[Directions]: Write out exactly what each line says, starting with the first line below and ending on the one with "# TOGETHER WITH".

[Collected data entries]:
import Summits.QuantumFields.BalabanUV.T4Continuum.Support.NE7EnergyRateWGenericL
import Summits.QuantumFields.BalabanUV.T4Continuum.Support.NE7PairDecompNL0SupGeneric
import Summits.QuantumFields.BalabanUV.T4Continuum.Support.NE7PairCovGradRate40Generic
import Summits.QuantumFields.BalabanUV.T4Continuum.Support.NE7EnergyGradRateWSU2Log
import HarnessLib

/-!
# NE7EnergyGradRateWLogGeneric — PORT MAP P3.6d: gen 108's `NE7EnergyGradRateWSU2Log.ne3EnergyGradRateWSup_SU2_log` AT `d = 4`, ANY BLOCK SIZE `L ≥ 2`, ANY `U(n)` — T-E_w♯
# TOGETHER WITH THE COVARIANT-GRADIENT RATE (Gᶜ_w) FROM THE LOG-TOLERANT (10)-TYPE LETTERS `‖∇_U F‖ ≤ c·(1+k)∕(L^k)³` OF THE TWO MINIMISERS, modulo the class slice-Poincaré
# inequality of `𝒯_E` and the class level family AT BLOCK SIZE `L` (discharged by `classPackage` in P3.6e `NE7EnergyGradRateWLogGenericEnd`); conclusion `Λ_G·θ^{38k}`,
# `θ^{18} = L⁻¹`, k-free `Λ_G`

Cell `pub-balaban`, rung (B)+1 sub-cell t4, lineage `b2b-balaban-t4-ne7b-p1` (row NE7b OWNER + CRUX PROVER), generation 156 — PORT MAP item P3.6d of the road t4-ne7-p1 g109
([NE7P1-G109-INBOX-3]; memo `t4/b2b-balaban-t4-ne7-p1-g109/ROAD-G109.md` §3, recipe `2 ↦ L`), claimed [NE7bP1-G156-INBOX-6].  Steps (0)–(11) = P3.5
`NE7EnergyRateWGenericL.ne3EnergyRateWSup_of_classPoincare_L` verbatim over P3.6c `decomp_of_nl0_pair_sup_generic` (the two sup letters of `X_N` exported); step (12) = gen 108's
(Gᶜ_w) assembly under the recipe over the road's ✓ p810907 `NE7PairCovGradRate40Generic.covGrad_rate_le_generic` (target exponent `40`), `NE7EtaRatesD4.energy_budget_of_residualScale`
(`L^{j+1}·E ≤ γ_E³`), `NE3AveragedGradientRadius.norm_plaqGrad_cavg_le_of_regularSup` ((Rb) line `2¹⁵·5²·8²·L²·ε ≤ 1` folded into `ε₀`), `NE3FluxGradientDictionary`, and
`NE7CovGradBootstrapAlgebra.sq_two_add_rate ∕ rate_plain` (`(2+k)²θ^{40k} ≤ 4D²θ^{38k}`).  RESULT `Λ_G = 128K_Gl₀²γ_ED³ + 2²⁷(C_Sε)²K_G³γ_E³D³ + 2(K_Gc_Nγ_E⁶D + 2c_Nγ_E⁶)`, `D = (1−θ)⁻¹`.
WHAT ([folklore]; 0 def, 0 sorry).  **`ne3EnergyGradRateWSup_log_L`** (displays: the `𝒯_E` class Poincaré constant on `sfClass 4 L N ε (j+1)` for `ε ≤ ε₁`, the level family for
`ε ≤ ε₁`, the cap `512·5·8·L²·ε₁ ≤ 1`; competitor line `b + 226·320²·L²·b² ≤ ε`).
HONEST FRAMING (page 1): composition of landed kernel theorems of rows NE3, NE7, NE7b and of [B7]∕[B8]∕[B11] AS TYPED; the log-tolerant flux-gradient letters are HYPOTHESES here
(theorems for every minimiser over the small data by P3.7 `NE7AllMinimisersFluxGradGeneric`); nothing of Bałaban's asserted as an axiom; constants existential; NOT NE3∕NE7 as spine
nodes; row NE7b (`T4WeightBudget.RelWeightBound`) NOT PRINTED ∕ NOT PROVED; spine count = dagwriter∕referees' call; finite T⁴ rung (B)+1 — NOT infinite volume, NOT mass gap, NOT
BetaPertH, NOT Clay (continuum YM on T⁴ ⇐ BetaPertH ∧ nine spine estimates).
-/

set_option autoImplicit false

[Your response]:
import Summits.QuantumFields.BalabanUV.T4Continuum.Support.NE7EnergyRateWGenericL
import Summits.QuantumFields.BalabanUV.T4Continuum.Support.NE7PairDecompNL0SupGeneric
import Summits.QuantumFields.BalabanUV.T4Continuum.Support.NE7PairCovGradRate40Generic
import Summits.QuantumFields.BalabanUV.T4Continuum.Support.NE7EnergyGradRateWSU2Log
import HarnessLib

/-!
# NE7EnergyGradRateWLogGeneric — PORT MAP P3.6d: gen 108's `NE7EnergyGradRateWSU2Log.ne3EnergyGradRateWSup_SU2_log` AT `d = 4`, ANY BLOCK SIZE `L ≥ 2`, ANY `U(n)` — T-E_w♯
# TOGETHER WITH THE COVARIANT-GRADIENT RATE (Gᶜ_w) FROM THE LOG-TOLERANT (10)-TYPE LETTERS `‖∇_U F‖ ≤ c·(1+k)∕(L^k)³` OF THE TWO MINIMISERS, modulo the class slice-Poincaré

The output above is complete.